- Directed by: Yuri Chulyukin
- Written by: Tatyana Sytina
- Starring: Nadezhda Rumyantseva Yuri Belov Aleksei Kozhevnikov
- Cinematography: Konstantin Brovin
- Music by: Antonio Spadavecchia Kirill Molchanov
- Production company: Mosfilm
- Release date: 1959;
- Running time: 76 minutes
- Country: Soviet Union
- Language: Russian

= The Unamenables =

The Unamenables (Неподдающиеся) is a 1959 Soviet romantic comedy-drama film directorial debut of Yuri Chulyukin.

==Plot==
Two foolish and frivolous guys cause suffering for the whole work team at the factory. It was already decided to fire Anatoly Gracchkin (Yuri Belov) and his friend Victor Gromoboev (Alexei Kozhevnikov), but they are taken under the wing by Nadia Berestova (Nadezhda Rumyantseva), a diminutive funny woman, known as the popular one at the plant.

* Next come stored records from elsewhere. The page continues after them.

/-- **`L_α(f + g) = L_αf + L_αg` on the strip** for `f, g ∈ C^∞(strip)`. [folklore] -/
theorem ellipticOp_add_strip (α : ℝ) {f g : ℝ → ℝ → ℝ} (hf : ContDiffOn ℝ ∞ (uncurry f) strip) (hg : ContDiffOn ℝ ∞ (uncurry g) strip)
    {p : ℝ × ℝ} (hp : p ∈ strip) :
    ellipticOp α (fun R θ => f R θ + g R θ) p.1 p.2 = ellipticOp α f p.1 p.2 + ellipticOp α g p.1 p.2 := by
  have hF : ContDiffOn ℝ ∞ (uncurry fun R θ => f R θ + g R θ) strip := hf.add hg
  have h := ellipticOp_sub_strip α hF hg hp
  have e : (fun R θ => (fun R θ => f R θ + g R θ) R θ - g R θ) = f := by funext R θ; simp only; ring
  rw [e] at h
  linarith

/-! ### The two explicit pieces -/

/-- **`(L_z − μ₁)r = −defectRadial α`** for `r = profileRadial α = (4α/c)z/(1+z)²`, on `z > 0`. [cite: Elgindi2021, §8.3 (p. 27 of arXiv:1904.04795)] -/
theorem Lz_sub_muOne_profileRadial (α : ℝ) {z : ℝ} (hz : 0 < z) :
    -(α ^ 2 * Dz₁ (Dz₁ (profileRadial α)) z + 5 * α * Dz₁ (profileRadial α) z) - muOne α * profileRadial α z = -defectRadial α z := by
  have e0 : profileRadial α = fun w => 4 * α / profileConst α * (fun w : ℝ => w / (1 + w) ^ 2) w := rfl
  have e1 : Dz₁ (profileRadial α) = fun w => 4 * α / profileConst α * Dz₁ (fun w : ℝ => w / (1 + w) ^ 2) w := by
    rw [e0, Dz₁_const_mul]
  have e2 : Dz₁ (Dz₁ (profileRadial α)) = fun w => 4 * α / profileConst α * Dz₁ (Dz₁ fun w : ℝ => w / (1 + w) ^ 2) w := by
    rw [e1, Dz₁_const_mul]
  rw [e2, e1]
  have h := Lz_sub_muOne_shapeR0 α hz
  simp only [defectRadial, muOne, profileRadial]
  linear_combination (4 * α / profileConst α) * h

/-- `profileRadial α ∈ C^∞(0,∞)`. [folklore] -/
theorem contDiffOn_profileRadial (α : ℝ) : ContDiffOn ℝ ∞ (profileRadial α) (Ioi 0) := by
  have h : ContDiffOn ℝ ∞ (fun w : ℝ => w / (1 + w) ^ 2) (Ioi 0) :=
    ContDiffOn.div (by fun_prop) (by fun_prop) fun w hw => by simp only [mem_Ioi] at hw; positivity
  exact (contDiffOn_const.mul h).congr fun w _ => rfl

section pieces

variable {α : ℝ} (hα : 0 < α) (hα' : α ≤ 1 / 200)
include hα hα'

Because of Nadia's status of a respectable and reliable person, the Komsomol members, without wasting time immediately give her the assignment to re-educate the boys. At first, Nadya takes it with reluctance and apprehension, but gradually this task becomes the most important thing in her life. She prepares for mischief-makers a daily plan and a list of books to read, brings them a lectures about marine biology, talks about Goncharov's novel Oblomov...

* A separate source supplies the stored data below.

import Summits.HubbardSuperconductivity.HubbardSuperconductivity.Theorems.AnisotropyChordTransferFibre3RowCXSCells
import Summits.HubbardSuperconductivity.HubbardSuperconductivity.Theorems.AnisotropyChordTransferFibre3N1RowTB064N07306

/-!
# Route `AnisotropyChord` / H0 rotor rung, LEVEL 2 row C (KT-2b), t-BLOCK `64 ≤ L ≤ 95`: the X-sum bracket of the column `ν ∈ [7306, 7890]/10⁶`

The L-uniform bracket of the positive Parseval sum of the phase-defect moment on p2's block cell `L2.N1.tcB064N07306` (window `K = 16`, `T = 964/100000`,
the column's certified totals `θ⁴S₂ ≤ 6194502393/1000000000`, `θ⁴T10 ≤ 3855893643/1000000000`): ★ `xsTB064N07306` : `RowC.xsCellCheck 64 … (531/100) = true` — for every
`L ≥ 64` and every `ν` in the column, `XSn(L, νθ²) ≤ 531/100` (`RowC.xs_cell_sound`; exact-ℚ mirror value 5.2816; at `L₀ = 128`, `K = 32` the
same column has ≈ 4.4); one kernel `decide`; shared by all row-C cells `…RowCTFB064N07306C…` of this column.
Prover seat `hubbard-h0-rotor-p1` g32 (route lead; ruling R4-b); helper for piece A = stmt-HubbardSuperconductivity-23918 of rung 19089
(`--supports`, helper class).  Nothing here proves superconductivity in the Hubbard model; one kernel-certified piece of ONE
conditional reduction (the GM₃ ∀L certificate, Level-2 row C = KT-2b on the t-blocks `48 ≤ L < 128`, route-lead ruling R1); the rotor TARGET as
originally worded stays FALSE (g15 verdict).  Mathlib + the tree only; no sorry.  Generated by p1 g32 scratch/rowcT/mkfilesT.py.
-/

set_option linter.dupNamespace false
set_option autoImplicit false

open Literature.Analysis.ValidatedNumerics

namespace Summit.HubbardSuperconductivity.HubbardSuperconductivity.Theorems.AnisotropyChord.Transfer.Fibre3.L2.KT2b

open L2.N1

/-- ★ the X-sum bracket of the block column `tcB064N07306`: `XSn ≤ 531/100` for all `L ≥ 64`, `ν ∈ [7306, 7890]/10⁶`. -/
theorem xsTB064N07306 :
    RowC.xsCellCheck tcB064N07306.L0 tcB064N07306.n1 tcB064N07306.n2 tcB064N07306.νd tcB064N07306.Tn tcB064N07306.Td 1000000 tcB064N07306.bS2.2 tcB064N07306.bT10.2 ((531 : ℚ) / 100) = true := by
  decide +kernel

end Summit.HubbardSuperconductivity.HubbardSuperconductivity.Theorems.AnisotropyChord.Transfer.Fibre3.L2.KT2b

However, after Grachkin and Gromoboev succeed in tricking Nadya more than once, she understands that standard methods in this situation will not help.

==Cast==
- Nadezhda Rumyantseva – Nadia Berestova
- Yuri Belov – Tolya Grachkin
- Alexei Kozhevnikov – Victor Gromoboev
- Valentin Kozlov – Volodya Yakovlev
- Vera Karpova – Rosa Katkova
- Svetlana Kharitonova – Lisa Kukushkina's friend Nadi
- Victor Egorov – Leon Butusov
- Yuri Nikulin – Vasily Klyachkin
- Konstantin Nassonov – plant director Andrei Ilich Baryshev
- Ivan Kashirin – workshop master Ivan Ignatievich Vatagin
- Victor Terekhov – Petya
- Vladimir Zemlyanikin – Zernov
- Yevgeny Bykadorov – diving coach
- Lilia Gritsenko – Nadia's mother
- Leonid Marennikov – waiter Pasha
- Vladimir Picek – waiter
- Nina Agapova – host of the dancing contest
- Sergey Filippov – the policeman
- Tamara Yarenko – episode
- Zinaida Tarahovskaya – episode
- Sasha Smirnov – boy who brought the cutter

==Awards==
At the All-Union Film Festival in Minsk in 1960, the film received the prize for best comedy. Also, Nadezhda Rumyantseva was awarded for the best performance of the female role and Yuri Belov for the best performance of the male role.